Write the data out again, word for word.
============
/-!
# Route `GenusKolyvaginAtTwo`, K₄⁻ kernel `K4Neg` (stmt-BirchSwinnertonDyer-31526), LINE 34 «twin_bsd_road⁻» v1.5 (F4ᵖᵍ census):
# THE ORDINARY WITNESS AT `v ∣ 2` — Kummer classes at a good place are inertially trivial modulo the kernel of reduction, so an
# inertia element acting as `−1` on the canonical `4`-torsion line (and trivially on `E[2]`) is a LEVEL-2 WITNESS for the Lawson–Wuthrich class

Width seat `bsd-line-gk2-p5` g42 (cell `bsd-f1-sign2`), WIDTH-5 attach on route `GenusKolyvaginAtTwo` rev 59, lane `(NPh_K)` off
the cut.  `--supports stmt-BirchSwinnertonDyer-31526 --as helper`.  THEOREMS ONLY (no definition, no named fact, no `sorry`); standard
axioms.  **BSD is NOT proved by this file; `K4Neg` is NOT proved; no item is closed by it.**

WHAT.  Off the cut, `(NPh_K)` at a `2`-split frame is the bit «the Lawson–Wuthrich class `ξ_E` is NOT a Kummer class at `ℚ₂`» (gk2-p4
g32 `TwoAdic.nonPhantom_pow_iff_forall_not_mem_selmerLocalKer_two_of_offCut`).  Two WITNESS mechanisms for that bit are in the tree: the
Tate transvection at a `2`-MULTIPLICATIVE place (gk2-p5 g41) and, for `Δ > 0`, the real place (gk2-p4 g32); the pen's LINE 34 v1.5 §6
reads the rest of the habitat («not multiplicative at `2`») as NPh-dead from data (LW2, kit j339762: 32/32 cells, 16 of them good and
all SUPERSINGULAR).  This file adds a THIRD mechanism, at a place of GOOD ORDINARY reduction above `2`:
* §1 ★ `apply_reduction_h1Eval_absGaloisRestrict_eq_zero_of_mem_selmerLocalKer` — **Kummer classes are inertially trivial modulo the
  kernel of reduction**: for `E` over a number field `K`, ANY place `v` of good reduction, ANY `n`, a class `x ∈ H¹(K, E[n])` in the
  local Kummer image at `v` and `τ` in the inertia group `I_{K_v}`: the value `[x, res τ] ∈ E[n]` (of the representing cocycle) REDUCES
  TO `Õ` (`x = δ(P)` locally, `[x, τ] = τa − a` with `n a = P`, and inertia does not move reductions — the tree's
  `reducePoint_congrEquiv_map_eq`).  In the local model frame of `exists_goodReduction_localModel` / `goodReduction_reduction_line`.
* §2 ★★ `not_mem_selmerLocalKer_two_of_inertia_datum_comp_ne_zero` — **THE ORDINARY WITNESS CRITERION over `ℚ`**: `W/ℚ` elliptic with
  `ρ̄_{W,2}`, `ρ_{W,4}` onto, `v ∋ 2` of good ORDINARY reduction, `x ≠ 0` the class dying on `Γ_{ℚ(E[4])}`.  If some INERTIA element
  `τ ∈ I_{ℚ₂}` fixes `E[2]` and acts on `E[4]` as `P ↦ P + A(2P)` with `A ∘ A ≠ 0` (⟺ `τ` acts as `−1` on the `4`-torsion of the
  canonical line, i.e. `χ₄(τ) = −1`, while `A(E[2]) ⊆ Λ` is automatic for inertia), then **`x ∉ 𝓛_v`: the Lawson–Wuthrich class is NOT
  a Kummer class at `v`** — a level-2 witness at `v ∣ 2`, hence `(NPh_K)` at every `2`-split Heegner frame by gk2-p4 g31/g32's iff.
  Proof: inertia acts on `E[4]` by translations INTO the kernel-of-reduction line `Λ = {0, T₀}` (`goodReduction_reduction_line`: inertia
  invariance + the ordinary count `#(ker ∩ E[2]) = 2`), so `A(E[2]) ⊆ Λ` and the LINE LAW of `…LwClassLevelTwoValues`
  (`h1Eval_mem_line_iff_of_datum_of_forall`) gives `[x, res τ] ∈ Λ ⟺ A T₀ = 0 ⟺ A ∘ A = 0`; §1 forbids `[x, res τ] ∉ Λ` for a Kummer class.
READING (LINE 34 v1.5 census; nothing closed).  `τ` as in §2 exists iff the inertia group of `ℚ₂(E[4])/ℚ₂` contains an element trivial on
`E[2]` with `χ₄ = −1`; for good ordinary `E/ℚ₂` (`ℚ₂(E[2]) = ℚ₂(√Δ)`) this is «`ℚ₂(√Δ)/ℚ₂` unramified», i.e. `Δ_min ≡ 1 (mod 4)` — so the
NPh road is ALIVE on the good-ordinary `Δ_min ≡ 5 (mod 8)` cells of the K₄⁻ off-cut habitat (`v₃(Δ_min)` odd; none below `5·10⁵` in
LW2, whose 16 good cells are all supersingular), a structural correction to «F4ᵖᵍ = not multiplicative at 2».  The discharge
«`Δ ≡ 1 (4)` ⟹ such `τ`» (χ₄ on inertia, `E[2]` unramified) is NOT in this file.  BSD is NOT proved by any of this.

References: [SerreInventiones1972] §1.11 Prop. 11 and Cor.; [SilvermanAEC2009] VII.2.1, VIII.§1, X.§4; [LawsonWuthrich2016] §3, §7.1;
[GrossLMS1991] §9 Prop. 9.1.
-/

set_option linter.dupNamespace false -- `Summit.<P>.<Sub>` repeats `BirchSwinnertonDyer` (D-0017)
set_option autoImplicit false

noncomputable section

open scoped Classical NNReal NumberField

namespace Summit.BirchSwinnertonDyer.BirchSwinnertonDyer.Theorems.GenusExact.Lw2PhantomExclusion.OrdinaryWitness

open WeierstrassCurve Field NumberField IsDedekindDomain
open Literature.NumberTheory.GaloisRepresentations Literature.NumberTheory.EllipticCurves
open Literature.NumberTheory IsDedekindDomain.HeightOneSpectrum
open Summit.BirchSwinnertonDyer.BirchSwinnertonDyer.Theorems.GenusKolyTwistingPrime
open Summit.BirchSwinnertonDyer.BirchSwinnertonDyer.Theorems.GenusExact.Lw2PhantomExclusion.LevelTwoValues

/-! ## §1 ★ Kummer classes are inertially trivial modulo the kernel of reduction (any good place, any level) -/

section Local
============
* ANSWER SECTION *
/-!
# Route `GenusKolyvaginAtTwo`, K₄⁻ kernel `K4Neg` (stmt-BirchSwinnertonDyer-31526), LINE 34 «twin_bsd_road⁻» v1.5 (F4ᵖᵍ census):
# THE ORDINARY WITNESS AT `v ∣ 2` — Kummer classes at a good place are inertially trivial modulo the kernel of reduction, so an
# inertia element acting as `−1` on the canonical `4`-torsion line (and trivially on `E[2]`) is a LEVEL-2 WITNESS for the Lawson–Wuthrich class

Width seat `bsd-line-gk2-p5` g42 (cell `bsd-f1-sign2`), WIDTH-5 attach on route `GenusKolyvaginAtTwo` rev 59, lane `(NPh_K)` off
the cut.  `--supports stmt-BirchSwinnertonDyer-31526 --as helper`.  THEOREMS ONLY (no definition, no named fact, no `sorry`); standard
axioms.  **BSD is NOT proved by this file; `K4Neg` is NOT proved; no item is closed by it.**

WHAT.  Off the cut, `(NPh_K)` at a `2`-split frame is the bit «the Lawson–Wuthrich class `ξ_E` is NOT a Kummer class at `ℚ₂`» (gk2-p4
g32 `TwoAdic.nonPhantom_pow_iff_forall_not_mem_selmerLocalKer_two_of_offCut`).  Two WITNESS mechanisms for that bit are in the tree: the
Tate transvection at a `2`-MULTIPLICATIVE place (gk2-p5 g41) and, for `Δ > 0`, the real place (gk2-p4 g32); the pen's LINE 34 v1.5 §6
reads the rest of the habitat («not multiplicative at `2`») as NPh-dead from data (LW2, kit j339762: 32/32 cells, 16 of them good and
all SUPERSINGULAR).  This file adds a THIRD mechanism, at a place of GOOD ORDINARY reduction above `2`:
* §1 ★ `apply_reduction_h1Eval_absGaloisRestrict_eq_zero_of_mem_selmerLocalKer` — **Kummer classes are inertially trivial modulo the
  kernel of reduction**: for `E` over a number field `K`, ANY place `v` of good reduction, ANY `n`, a class `x ∈ H¹(K, E[n])` in the
  local Kummer image at `v` and `τ` in the inertia group `I_{K_v}`: the value `[x, res τ] ∈ E[n]` (of the representing cocycle) REDUCES
  TO `Õ` (`x = δ(P)` locally, `[x, τ] = τa − a` with `n a = P`, and inertia does not move reductions — the tree's
  `reducePoint_congrEquiv_map_eq`).  In the local model frame of `exists_goodReduction_localModel` / `goodReduction_reduction_line`.
* §2 ★★ `not_mem_selmerLocalKer_two_of_inertia_datum_comp_ne_zero` — **THE ORDINARY WITNESS CRITERION over `ℚ`**: `W/ℚ` elliptic with
  `ρ̄_{W,2}`, `ρ_{W,4}` onto, `v ∋ 2` of good ORDINARY reduction, `x ≠ 0` the class dying on `Γ_{ℚ(E[4])}`.  If some INERTIA element
  `τ ∈ I_{ℚ₂}` fixes `E[2]` and acts on `E[4]` as `P ↦ P + A(2P)` with `A ∘ A ≠ 0` (⟺ `τ` acts as `−1` on the `4`-torsion of the
  canonical line, i.e. `χ₄(τ) = −1`, while `A(E[2]) ⊆ Λ` is automatic for inertia), then **`x ∉ 𝓛_v`: the Lawson–Wuthrich class is NOT
  a Kummer class at `v`** — a level-2 witness at `v ∣ 2`, hence `(NPh_K)` at every `2`-split Heegner frame by gk2-p4 g31/g32's iff.
  Proof: inertia acts on `E[4]` by translations INTO the kernel-of-reduction line `Λ = {0, T₀}` (`goodReduction_reduction_line`: inertia
  invariance + the ordinary count `#(ker ∩ E[2]) = 2`), so `A(E[2]) ⊆ Λ` and the LINE LAW of `…LwClassLevelTwoValues`
  (`h1Eval_mem_line_iff_of_datum_of_forall`) gives `[x, res τ] ∈ Λ ⟺ A T₀ = 0 ⟺ A ∘ A = 0`; §1 forbids `[x, res τ] ∉ Λ` for a Kummer class.
READING (LINE 34 v1.5 census; nothing closed).  `τ` as in §2 exists iff the inertia group of `ℚ₂(E[4])/ℚ₂` contains an element trivial on
`E[2]` with `χ₄ = −1`; for good ordinary `E/ℚ₂` (`ℚ₂(E[2]) = ℚ₂(√Δ)`) this is «`ℚ₂(√Δ)/ℚ₂` unramified», i.e. `Δ_min ≡ 1 (mod 4)` — so the
NPh road is ALIVE on the good-ordinary `Δ_min ≡ 5 (mod 8)` cells of the K₄⁻ off-cut habitat (`v₃(Δ_min)` odd; none below `5·10⁵` in
LW2, whose 16 good cells are all supersingular), a structural correction to «F4ᵖᵍ = not multiplicative at 2».  The discharge
«`Δ ≡ 1 (4)` ⟹ such `τ`» (χ₄ on inertia, `E[2]` unramified) is NOT in this file.  BSD is NOT proved by any of this.

References: [SerreInventiones1972] §1.11 Prop. 11 and Cor.; [SilvermanAEC2009] VII.2.1, VIII.§1, X.§4; [LawsonWuthrich2016] §3, §7.1;
[GrossLMS1991] §9 Prop. 9.1.
-/

set_option linter.dupNamespace false -- `Summit.<P>.<Sub>` repeats `BirchSwinnertonDyer` (D-0017)
set_option autoImplicit false

noncomputable section

open scoped Classical NNReal NumberField

namespace Summit.BirchSwinnertonDyer.BirchSwinnertonDyer.Theorems.GenusExact.Lw2PhantomExclusion.OrdinaryWitness

open WeierstrassCurve Field NumberField IsDedekindDomain
open Literature.NumberTheory.GaloisRepresentations Literature.NumberTheory.EllipticCurves
open Literature.NumberTheory IsDedekindDomain.HeightOneSpectrum
open Summit.BirchSwinnertonDyer.BirchSwinnertonDyer.Theorems.GenusKolyTwistingPrime
open Summit.BirchSwinnertonDyer.BirchSwinnertonDyer.Theorems.GenusExact.Lw2PhantomExclusion.LevelTwoValues

/-! ## §1 ★ Kummer classes are inertially trivial modulo the kernel of reduction (any good place, any level) -/

section Local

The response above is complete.